In light of prior inconsistent findings, this study revisits the relationship between weight suppression and treatment outcome in bulimia nervosa. Aside from differences in methodology, we propose that moderator effects may assist the field in interpreting previous inconsistency. In this study, we considered moderators that might place individuals at risk of broad cognitive and biobehavioral mechanisms implicated in weight (dys)regulation and binge eating, and that within the context of a history of weight suppression, might be associated with especially poor outcomes.

Method

Participants were 117 female outpatients aged 16–54 years (M = 25.5) with bulimic disorders treated with enhanced cognitive behavioral therapy.

Results

Logistic regression indicated that higher pretreatment weight suppression did not predict drop-out or poor treatment outcome (nonabstinence from binging and purging).

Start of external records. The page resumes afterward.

import Mathlib
import HarnessLib
import Summits.ValiantsHypothesis.ValiantsHypothesis.Theses.MonotoneRestoration
import Literature.Computability.AlgebraicComplexity.ArithCircuit
import Literature.Computability.AlgebraicComplexity.ArithCircuitProofs
import Literature.Computability.AlgebraicComplexity.MonotoneStructure
import Literature.Computability.AlgebraicComplexity.PermanentIrreducible
import Literature.ModelTheory.FiniteModelTheory.CkEquiv
import Summits.ValiantsHypothesis.ValiantsHypothesis.Theorems.MonotoneRestorationMonotoneRestorationQPCosetCount
import Summits.ValiantsHypothesis.ValiantsHypothesis.Theorems.MonotoneRestorationMonotoneRestorationQPSymmetricLB
import Summits.ValiantsHypothesis.ValiantsHypothesis.Theorems.MonotoneRestorationMonotoneRestorationQPSupportSymmetrisation
import Summits.ValiantsHypothesis.ValiantsHypothesis.Theorems.MonotoneRestorationMonotoneRestorationQPSparseRegime
import Summits.ValiantsHypothesis.ValiantsHypothesis.Theorems.MonotoneRestorationMonotoneRestorationQPBeta
import Literature.Computability.AlgebraicComplexity.SymmetricArithCircuit
import Literature.Computability.AlgebraicComplexity.DawarWilsenach2025Proofs
import Literature.GroupTheory.PermutationGroups.SmallIndexSubgroups
import Summits.ValiantsHypothesis.ValiantsHypothesis.Theorems.MonotoneRestorationQP.Negative.LoadBearing
import Summits.ValiantsHypothesis.ValiantsHypothesis.Theorems.MonotoneRestorationMonotoneRestorationQPPermSupportCount

/-! TTRL-lite variant V19927 of stmt-ValiantsHypothesis-15886 -/

set_option linter.dupNamespace false

namespace Summit.ValiantsHypothesis.ValiantsHypothesis.Theorems

open Summit.ValiantsHypothesis.ValiantsHypothesis.Theses.MonotoneRestoration
open Literature.Computability.AlgebraicComplexity

/-- TTRL-lite variant V19927 of the arithmetic stub `stub_gammaArithmetic` of
`stmt-ValiantsHypothesis-15886`: the ℕ-form of the reciprocal Bernoulli bound
`(1 + 1/m)^c ≤ m / (m - c)`, namely `(m+1)^c * (m - c) ≤ m^c * m` for all `c m : ℕ`
(truncated subtraction).  Proof: induction on `c` with `m` fixed; writing `d := m - (c+1)` and
`P := (m+1)^c`, the step is `P (m+1) d = P m d + P d ≤ P m d + P m = m · (P (d+1)) ≤ m · (m^c · m)`. -/
theorem stub_gammaArithmetic_var19927 : ∀ (c m : ℕ), (m + 1) ^ c * (m - c) ≤ m ^ c * m := by
  intro c
  induction c with
  | zero => intro m; simp
  | succ c ih =>
    intro m
    rcases Nat.lt_or_ge c m with hmc | hmc
    swap
    · have h0 : m - (c + 1) = 0 := by omega
      rw [h0, mul_zero]
      exact Nat.zero_le _
    · have hX := ih m
      have h1 : m - c = (m - (c + 1)) + 1 := by omega
      rw [h1] at hX
      have h2 : m - (c + 1) ≤ m := Nat.sub_le m (c + 1)
      set d := m - (c + 1)
      have e1 : m * ((m + 1) ^ c * (d + 1)) ≤ m * (m ^ c * m) := Nat.mul_le_mul_left m hX
      have e2 : (m + 1) ^ c * d ≤ (m + 1) ^ c * m := Nat.mul_le_mul_left _ h2
      calc (m + 1) ^ (c + 1) * d
          = (m + 1) ^ c * m * d + (m + 1) ^ c * d := by ring
        _ ≤ (m + 1) ^ c * m * d + (m + 1) ^ c * m := Nat.add_le_add_left e2 _
        _ = m * ((m + 1) ^ c * (d + 1)) := by ring
        _ ≤ m * (m ^ c * m) := e1
        _ = m ^ (c + 1) * m := by ring

end Summit.ValiantsHypothesis.ValiantsHypothesis.Theorems
import Summits.AtomisticToContinuum.FouriersLaw.Theses.ContactStieltjesMeasure

/-!
# Transfer lemma for line `frictiongrid` of crux `ContactUpperDensity` (stmt-AtomisticToContinuum-15249)

Sorry-free companion of `Lines/frictiongrid.lean` (strategist). It records, kernel-checked, that the
load-bearing stub `stub_dyadicFrictionResponse` of that line AT ONE FIXED FRICTION is exactly the
shared bounded-response item `BoundedResponse` (stmt-AtomisticToContinuum-11071, route
FeketeSeriesLaw; = `Literature.Barriers.AtomisticToContinuum.HasBoundedResponse (pinnedChain …)`
written out): what the stub adds over 11071 is ONLY the uniformity of the constant along the dyadic
frictions `γ = 2^k ≤ N`. The hypothesis is written out verbatim (no import of another route file).
-/

namespace Summit.AtomisticToContinuum.FouriersLaw.Cruxes.ContactUpperDensity.FrictionGrid

open MeasureTheory Filter Set
open scoped Topology

/-! ## Transfer (sorry-free): each grid level at FIXED friction is the shared bounded-response item -/

/-- TRANSFER LEMMA (sorry-free). Hypothesis = the shared item `BoundedResponse`
(stmt-AtomisticToContinuum-11071, route FeketeSeriesLaw; statement written out verbatim: along
every steady-state family, if the response limits `D_N` exist then `(|D_N|)_N` is bounded).
Conclusion: for every representing family `Φ` and EVERY fixed friction `γ > 0` there is `C_γ`
with `(N-1)·γ·∫₀^∞ Φ_N w_γ ≤ C_γ` for all `N ≥ 2` — i.e. `stub_dyadicFrictionResponse` at one
fixed grid level. Proof: the canonical steady family (`pinnedChain_exists_isSteadyState`, choice)
and weak-NESS uniqueness (`Theorems.nessUnique_proof`, stmt-0741, PROVED) identify
`D_N(γ) := (N-1)γ∫Φ_N w_γ` (`N ≥ 2`; `0` for `N ≤ 1`, no bonds) as response limits; 11071 bounds
them. What the stub adds over 11071 is ONLY the uniformity of `C_γ` along `γ = 2^k ≤ N`. -/
theorem gridPointwise_of_boundedResponse
    (hBR : ∀ ω₂ lam β γ : ℝ, 0 < ω₂ → 0 < lam → 0 < β → 0 < γ → ∀ μ : (N : ℕ) → ℝ → ℝ → MeasureTheory.Measure (Literature.MathematicalPhysics.KineticTheory.HeatConduction.PhaseSpace N), (∀ (N : ℕ) (T_L T_R : ℝ), 0 < T_L → 0 < T_R → (Literature.MathematicalPhysics.KineticTheory.HeatConduction.pinnedChain ω₂ lam β γ).IsSteadyState N T_L T_R (μ N T_L T_R)) → ∀ T : ℝ, 0 < T → ∀ D : ℕ → ℝ, (∀ N : ℕ, Filter.Tendsto (fun δ : ℝ => (Literature.MathematicalPhysics.KineticTheory.HeatConduction.pinnedChain ω₂ lam β γ).totalCurrent (μ N (T + δ / 2) (T - δ / 2)) / δ) (nhdsWithin 0 {(0 : ℝ)}ᶜ) (nhds (D N))) → BddAbove (Set.range fun N => |D N|)) :
    ∀ ω₂ lam β : ℝ, 0 < ω₂ → 0 < lam → 0 < β → ∀ T : ℝ, 0 < T → ∀ Φ : ℕ → ℝ → ℝ, (∀ N : ℕ, 2 ≤ N → Monotone (Φ N) ∧ (∀ s : ℝ, s ≤ 0 → Φ N s = 0) ∧ (∃ m : ℝ, ∀ s : ℝ, Φ N s ≤ m) ∧ ∀ γ : ℝ, 0 < γ → (∀ (N' : ℕ) (T_L T_R : ℝ), 0 < T_L → 0 < T_R → ∀ μ ν : MeasureTheory.Measure (Literature.MathematicalPhysics.KineticTheory.HeatConduction.PhaseSpace N'), (Literature.MathematicalPhysics.KineticTheory.HeatConduction.pinnedChain ω₂ lam β γ).IsSteadyState N' T_L T_R μ → (Literature.MathematicalPhysics.KineticTheory.HeatConduction.pinnedChain ω₂ lam β γ).IsSteadyState N' T_L T_R ν → μ = ν) → ∀ μ : (N' : ℕ) → ℝ → ℝ → MeasureTheory.Measure (Literature.MathematicalPhysics.KineticTheory.HeatConduction.PhaseSpace N'), (∀ (N' : ℕ) (T_L T_R : ℝ), 0 < T_L → 0 < T_R → (Literature.MathematicalPhysics.KineticTheory.HeatConduction.pinnedChain ω₂ lam β γ).IsSteadyState N' T_L T_R (μ N' T_L T_R)) → Filter.Tendsto (fun δ : ℝ => (Literature.MathematicalPhysics.KineticTheory.HeatConduction.pinnedChain ω₂ lam β γ).totalCurrent (μ N (T + δ / 2) (T - δ / 2)) / δ) (nhdsWithin 0 {(0 : ℝ)}ᶜ) (nhds (((N : ℝ) - 1) * γ * ∫ t in Set.Ioi (0 : ℝ), Φ N t * (2 * t / (γ ^ 2 + t ^ 2) ^ 2)))) → ∀ γ : ℝ, 0 < γ → ∃ Cγ : ℝ, ∀ N : ℕ, 2 ≤ N → ((N : ℝ) - 1) * γ * ∫ t in Set.Ioi (0 : ℝ), Φ N t * (2 * t / (γ ^ 2 + t ^ 2) ^ 2) ≤ Cγ := by
  intro ω₂ lam β hω hl hβ T hT Φ hΦ γ hγ
  have hU : Summit.AtomisticToContinuum.FouriersLaw.Theses.EmbeddedDrudeMourre.NessUnique :=
    Summit.AtomisticToContinuum.FouriersLaw.Theorems.nessUnique_proof
  have huniq := hU ω₂ lam β γ hω hl hβ hγ
  have hex := fun (N : ℕ) (T_L T_R : ℝ) (hL : 0 < T_L) (hR : 0 < T_R) =>
    Literature.MathematicalPhysics.KineticTheory.HeatConduction.pinnedChain_exists_isSteadyState hω hl hβ hγ N hL hR
  classical
  let μ₀ : (N : ℕ) → ℝ → ℝ →
      MeasureTheory.Measure (Literature.MathematicalPhysics.KineticTheory.HeatConduction.PhaseSpace N) :=
    fun N T_L T_R => if h : 0 < T_L ∧ 0 < T_R then Classical.choose (hex N T_L T_R h.1 h.2) else 0
  have hμ₀ : ∀ (N : ℕ) (T_L T_R : ℝ), 0 < T_L → 0 < T_R →
      (Literature.MathematicalPhysics.KineticTheory.HeatConduction.pinnedChain ω₂ lam β γ).IsSteadyState N T_L T_R
        (μ₀ N T_L T_R) := by
    intro N T_L T_R hL hR
    simp only [μ₀, dif_pos (And.intro hL hR)]
    exact Classical.choose_spec (hex N T_L T_R hL hR)
  let D : ℕ → ℝ := fun N => if 2 ≤ N then
    ((N : ℝ) - 1) * γ * ∫ t in Set.Ioi (0 : ℝ), Φ N t * (2 * t / (γ ^ 2 + t ^ 2) ^ 2) else 0
  have hDN : ∀ N : ℕ, 2 ≤ N →
      D N = ((N : ℝ) - 1) * γ * ∫ t in Set.Ioi (0 : ℝ), Φ N t * (2 * t / (γ ^ 2 + t ^ 2) ^ 2) :=
    fun N hN => if_pos hN
  have hD : ∀ N : ℕ, Filter.Tendsto (fun δ : ℝ =>
      (Literature.MathematicalPhysics.KineticTheory.HeatConduction.pinnedChain ω₂ lam β γ).totalCurrent
        (μ₀ N (T + δ / 2) (T - δ / 2)) / δ) (nhdsWithin 0 {(0 : ℝ)}ᶜ) (nhds (D N)) := by
    intro N
    by_cases hN : 2 ≤ N
    · rw [hDN N hN]
      exact (hΦ N hN).2.2.2 γ hγ huniq μ₀ hμ₀
    · have hD0 : D N = 0 := if_neg hN
      rw [hD0]
      have hj : ∀ (i : Fin N) (x : Literature.MathematicalPhysics.KineticTheory.HeatConduction.PhaseSpace N),
          (Literature.MathematicalPhysics.KineticTheory.HeatConduction.pinnedChain ω₂ lam β γ).bondCurrent N i x = 0 :=
        fun i x => by
          unfold Literature.MathematicalPhysics.KineticTheory.HeatConduction.OscillatorChain.bondCurrent
          refine Finset.sum_eq_zero fun j _ => ?_
          have hji : ¬ (j.val = i.val + 1) := by have := j.isLt; omega
          rw [if_neg hji]
      have e : (fun δ : ℝ =>
          (Literature.MathematicalPhysics.KineticTheory.HeatConduction.pinnedChain ω₂ lam β γ).totalCurrent
            (μ₀ N (T + δ / 2) (T - δ / 2)) / δ) = fun _ => 0 := by
        funext δ
        have : (Literature.MathematicalPhysics.KineticTheory.HeatConduction.pinnedChain ω₂ lam β γ).totalCurrent
            (μ₀ N (T + δ / 2) (T - δ / 2)) = 0 := by
          unfold Literature.MathematicalPhysics.KineticTheory.HeatConduction.OscillatorChain.totalCurrent
          exact Finset.sum_eq_zero fun i _ => by simp only [hj, MeasureTheory.integral_zero]
        rw [this, zero_div]
      rw [e]
      exact tendsto_const_nhds
  obtain ⟨S, hS⟩ := hBR ω₂ lam β γ hω hl hβ hγ μ₀ hμ₀ T hT D hD
  refine ⟨S, fun N hN => ?_⟩
  have h1 : |D N| ≤ S := hS (Set.mem_range_self (f := fun N => |D N|) N)
  calc ((N : ℝ) - 1) * γ * ∫ t in Set.Ioi (0 : ℝ), Φ N t * (2 * t / (γ ^ 2 + t ^ 2) ^ 2)
        = D N := (hDN N hN).symm
    _ ≤ |D N| := le_abs_self _
    _ ≤ S := h1

end Summit.AtomisticToContinuum.FouriersLaw.Cruxes.ContactUpperDensity.FrictionGrid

Moderators of parental history of overweight, childhood body shape, pretreatment body mass index, and the difference between highest and lowest ever adult body weight were analyzed, but no moderator effects were apparent.

Discussion

This study, along with other negative studies, calls into question the association between weight suppression and treatment outcome. We maintain that moderators may account for inconsistencies, but no candidates were identified in this study. Moderator models could assist us to refine conceptualizations of why some patients high in weight suppression may be vulnerable to poor treatment adherence and outcome and to establish clinical interventions that enhance prognosis. © 2013 Wiley Periodicals, Inc. (Int J Eat Disord 2013; 46:586–593)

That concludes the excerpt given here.